Masih Alinejad, one of the most vocal Iranian dissidents in the U.S., accused the United Nations and the Security Council of failing “to respond with the urgency this moment demands” at the emergency U.N. Security Council meeting Thursday.
In October, two purported Russian mobsters were each sentenced to 25 years behind bars for hiring a hitman to kill Alinejad at her Brooklyn home on behalf of the Iranian government.

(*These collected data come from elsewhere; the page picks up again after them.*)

import Summits.ABC.ABC.Theorems.IUTThetaPilotABCOfCor312
import Summits.ABC.ABC.Theorems.IUTThetaPilotThetaPartIIULineCapstone
import Summits.ABC.ABC.Theorems.IUTThetaPilotThetaPartIIDegLe
import HarnessLib

/-!
# Branch C, layer certificate of the S layer (`LayerSOfS`, plan/C/ABC-OF-S-SPEC.md §3; C lead ruling C-R7):
# `ABC` from [IUTchIII] Cor. 3.12 at the genuine Θ-data of the `λ`-line — and nothing else

LayerS: CONE 1 (= (iii-P), [IUTchIII] Cor 3.12 read PER IMAGE at the Θ-volume datum, Step (x) p.181 — the (P) reading,
STRONGER than the verbatim hull-of-union number on the Θ-side; status disputed) · S 0 · PIN 0 · FACT 0 · READ 0.

What this file certifies (abc-iut cell, branch C «conditional verification»; written by the S-layer seat abc-iut-S-d1 on the
C lead's ruling C-R7): what the S layer ([IUTchIV] §1–§2 and [GenEll]) contributes DOWNSTREAM of [IUTchIII] Cor. 3.12, as ONE
by-name conjunction over the S-lane capstones of the tree. It is NOT a certificate «`ABC` ⇐ S» for
`S = Cor312.PilotKummerIndRelated` (that is the apex `Conditional/AbcOfS.lean`): every hypothesis below is the Corollary
itself, at the genuine Θ-volume data of the `λ`-line (abc-iut-S2's `Cor22.ThetaVolumeDatumAt`, model reading v3),
∀-quantified over the binders of `Cor22.Thm110Legendre` (`P ∈ U_P` minimally presented, `l` prime `≥ 5`, `AdmitsCore`,
(P2), (P5), (P6)) exactly as the registered children of crux `ThetaPartII` (stmt-ABC-19678, route `IUTThetaPilot`) are.
The three conjuncts of `layerS_of_S` are, BY NAME (the gate's dedup rule: each is an already-landed theorem, so the
certificate packages them and restates nothing):

1. the display-P line — `Summit.ABC.ABC.Theorems.ABC_of_cor312PerImage` (abc-iut-S2): `ABC` from
   `Cor22.Cor312PerImageAtDatum P l` (child (iii-P): "`−|log(q)| ≤ −|log(Θ)|`" with the Θ-side read PER IMAGE,
   [IUTchIII] Cor. 3.12 proof Step (x), kurims p. 181 — a claim STRONGER than the statement's hull-of-union number,
   p. 174) at every admissible `(P, l)` and NOTHING ELSE — the per-image hull-volume estimate (ii′-P)
   (`ThetaPartII.stub_hullVolumePerImage`, abc-iut-c312-d1 over abc-iut-S3/S7/S1/S-d1/S2/L5-t15), the existence of Θ-data
   (i) (`ThetaPartII.stub_thetaData`, abc-iut-L5-t7), [IUTchIV] Thm. 1.10 Steps (viii)–(x) / Cor. 2.2 / Cor. 2.3
   (abc-iut-S3/S-d2/c312-8, `Cor22.fullGaloisImage_holds`, `closes`, `JInvWlog_proof`) and [GenEll] Thm. 2.1 at `Σ = {2}`
   (`genEllTwo_holds`, abc-iut-S6) being theorems of the tree. Scoreboard CONE 1 · S 0 · PIN 0 · FACT 0 · READ 0.
2. the union line (U), print's number at the statement — `Summit.ABC.ABC.Theorems.ThetaPartII.ABC_of_cor312_of_hullRegime`
   (abc-iut-c312-8): `ABC` from `Cor22.Cor312AtDatum P l` (child (iii): Cor. 3.12 AS STATED, p. 174) TOGETHER WITH the
   hull-volume estimate with `B_III(P,l)` OFF the slot-constant regime (the open piece `stub_hullRegime` of the RESHAPE-2
   skeleton = VERDICT RISK ¶7: [IUTchIV] Thm. 1.10 Step (v), p. 28, at collections mixing places of `F_mod` of different
   `q`-order; of Szpiro strength in-cell, abc-iut-S8 `PointDict.slotResidue_le_of_hullVolumeAtDatum`); on the slot-constant
   regime the estimate is discharged inside (`Cor22.ThetaVolumeDatumAt.towerFacts` abc-iut-S-d1, `ThetaPartII.stub_R4` /
   `….R4_towerFact` abc-iut-S1, abc-iut-S3's pinned junction). Scoreboard CONE 1 · RISK 1 · S 0 · PIN 0 · FACT 0 · READ 0.
3. the degree-one rung, where (U) = (P) and the volume side is UNCONDITIONAL —
   `Summit.ABC.ABC.Theorems.ThetaPartIIDisplay.vojtaIneq_two_degOne_of_cor312` (abc-iut-S2): Cor. 3.12 AS STATED at the
   Θ-data of the RATIONAL points (`P.degree ≤ 1`, so `d_mod = 1`, no slot residue) implies Vojta with the printed `(1+ε)` on
   the rational points of every compactly bounded `K_V` whose support contains `2`. Scoreboard CONE 1 (restricted to
   degree 1) · S 0 · PIN 0 · FACT 0 · READ 0; conclusion = Vojta at `d = 1` on `K_V`, not `ABC` ([GenEll] Thm. 2.1's
   reduction passes through points of higher degree).

All three say «the conclusion follows from the listed hypotheses as typed», nothing more. HONEST FRAMING: nothing here
asserts [IUTchIII] Cor. 3.12 (in either reading), [IUTchIV] Thm. 1.10, or abc; no side is taken in the dispute, on (U) vs
(P), or on any author; a binder is an assumption label, not an endorsement; typed ≠ proved.
[cite: Mochizuki2012, IUTchIV Cor. 2.2 (ii) pp.41–48] [cite: Mochizuki2012, IUTchIII Cor. 3.12 p.174]
[claim: Mochizuki2012, status: disputed] for every IUT quotation.
-/

noncomputable section

namespace Summit.ABC.IUTFork.Conditional

open Literature.NumberTheory.DiophantineGeometry.GenEll Literature.IUT.LogVolume
open Literature.IUT.HodgeTheaters NumberField IsDedekindDomain Literature.NumberTheory.NumberFields

/-- **LayerS — the S-layer certificate of branch C** (plan/C/ABC-OF-S-SPEC.md §3, C-R7): the conjunction, BY NAME, of
(1) the display-P line `ABC ⇐ Cor22.Cor312PerImageAtDatum` at every admissible `(P, l)` (scoreboard CONE 1 · S 0 · PIN 0 ·
FACT 0 · READ 0; [IUTchIII] Cor. 3.12 read PER IMAGE, Step (x) p. 181 — STRONGER than the verbatim hull-of-union number;
DISPUTED, never asserted), (2) the union line `ABC ⇐ Cor22.Cor312AtDatum` (Cor. 3.12 AS STATED, p. 174) `+` the hull
estimate with `B_III` off the slot-constant regime (VERDICT RISK ¶7) (scoreboard CONE 1 · RISK 1), and (3) the degree-one
rung `Vojta(d = 1, K_V ∋ 2) ⇐ Cor22.Cor312AtDatum` on the rational points (volume side unconditional). Every other link of
[IUTchIII] Cor. 3.12 ⇒ [IUTchIV] Thm. 1.10 ⇒ Cor. 2.2 ⇒ Cor. 2.3 ⇒ [GenEll] Thm. 2.1 ⇒ `ABC` is a theorem of the tree
(`ABC_of_cor312PerImage`, `ThetaPartII.ABC_of_cor312_of_hullRegime`, `ThetaPartIIDisplay.vojtaIneq_two_degOne_of_cor312`
and everything beneath them). CONDITIONAL; closes no item; certifies the S layer DOWNSTREAM of the Corollary, not «⇐ S».
[cite: Mochizuki2012, IUTchIV Cor. 2.2 (ii) pp.41–48] [claim: Mochizuki2012, status: disputed] -/
theorem layerS_of_S :
    ((∀ P : NFPoint, P ∈ UP → ∀ l : ℕ, l.Prime → 5 ≤ l →
        Cor22.AdmitsCore P → Cor22.CondP2 P l → Cor22.CondP5 P l → Cor22.CondP6 P l →
          Cor22.Cor312PerImageAtDatum P l) → _root_.ABC) ∧
    ((∀ P : NFPoint, P ∈ UP → ∀ l : ℕ, l.Prime → 5 ≤ l →
        Cor22.AdmitsCore P → Cor22.CondP2 P l → Cor22.CondP5 P l → Cor22.CondP6 P l →
          Cor22.Cor312AtDatum P l) →
      (∀ P : NFPoint, P ∈ UP → ∀ l : ℕ, l.Prime → 5 ≤ l →
        Cor22.AdmitsCore P → Cor22.CondP2 P l → Cor22.CondP5 P l → Cor22.CondP6 P l →
        ∀ T : Cor22.ThetaVolumeDatumAt P l,
          (letI := T.instFieldF; letI := T.instNumberFieldF; letI := T.instAlgebraF; letI := T.instFieldK
           letI := T.instNumberFieldK; letI := T.instAlgebraK; letI := T.instFieldFbar; letI := T.instAlgebraFbar
           letI := T.instAlgebraKFbar; letI := T.instIsElliptic
           ¬ (∀ p ∈ T.I.supportPrimes, ∀ v w : placesOver (fieldOfModuli T.E) p,
              (Summit.ABC.IUTFork.DHData.ofInput T.I).logQloc p v =
                (Summit.ABC.IUTFork.DHData.ofInput T.I).logQloc p w)) →
          T.HullEstimateOf
            (((l : ℝ) + 1) / 4 *
              ((1 + 12 * (Cor22.dmod P : ℝ) / l) * (P.logDiff + Cor22.logCondAvoid P {2, l})
                + 2 * Real.log l + 52
                + 20 / 3 * Real.log (((2 ^ 12 * 3 ^ 3 * 5 * Cor22.dmod P : ℕ) : ℝ) * (l : ℝ))
                  * (Nat.primeCounting (2 ^ 12 * 3 ^ 3 * 5 * Cor22.dmod P * l) : ℝ)))) →
      _root_.ABC) ∧
    ((∀ P : NFPoint, P ∈ UP → P.degree ≤ 1 → ∀ l : ℕ, l.Prime → 5 ≤ l →
        Cor22.AdmitsCore P → Cor22.CondP2 P l → Cor22.CondP5 P l → Cor22.CondP6 P l →
          Cor22.Cor312AtDatum P l) →
      ∀ ε : ℝ, 0 < ε → ∀ D : CBData, D.SupportContains {2} → VojtaIneq D.toSet 1 ε) :=
  ⟨Summit.ABC.ABC.Theorems.ABC_of_cor312PerImage,
   Summit.ABC.ABC.Theorems.ThetaPartII.ABC_of_cor312_of_hullRegime,
   fun h312 _ hε D hD => Summit.ABC.ABC.Theorems.ThetaPartIIDisplay.vojtaIneq_two_degOne_of_cor312 h312 hε D hD⟩

end Summit.ABC.IUTFork.Conditional

end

Sitting across the table from the Iranian ambassador to the U.N., Alinejad, who came after an invitation from the U.S., said that “the members of this body have forgotten the privilege and responsibility of sitting in this room.”
In a stunning moment, even for Security Council standards, Alinejad addressed the Islamic Republic’s representative seated at the council directly.
“You have tried to kill me three times. I have seen my would-be assassin with my own eyes in front of my garden, in my home in Brooklyn,” she said while the Iranian official looked directly ahead, without acknowledging her.
Ahead of the emergency U.N. Security Council meeting Thursday, Iranian Foreign Minister Abbas Araghchi and Secretary-General António Guterres
spoke by phone to discuss the recent deadly protests and Iran’s request for the world body to do more to condemn what they call foreign influence in the Islamic Republic, according to a readout of the call posted on Iranian state TV.
The semiofficial Tasnim news agency reported that Araghchi implored the top U.N. official to live up to the “serious expectation” that Iran’s government and its people have of the U.N.s’ role in condemning what the officials called “illegal U.S. interventions against Iran.”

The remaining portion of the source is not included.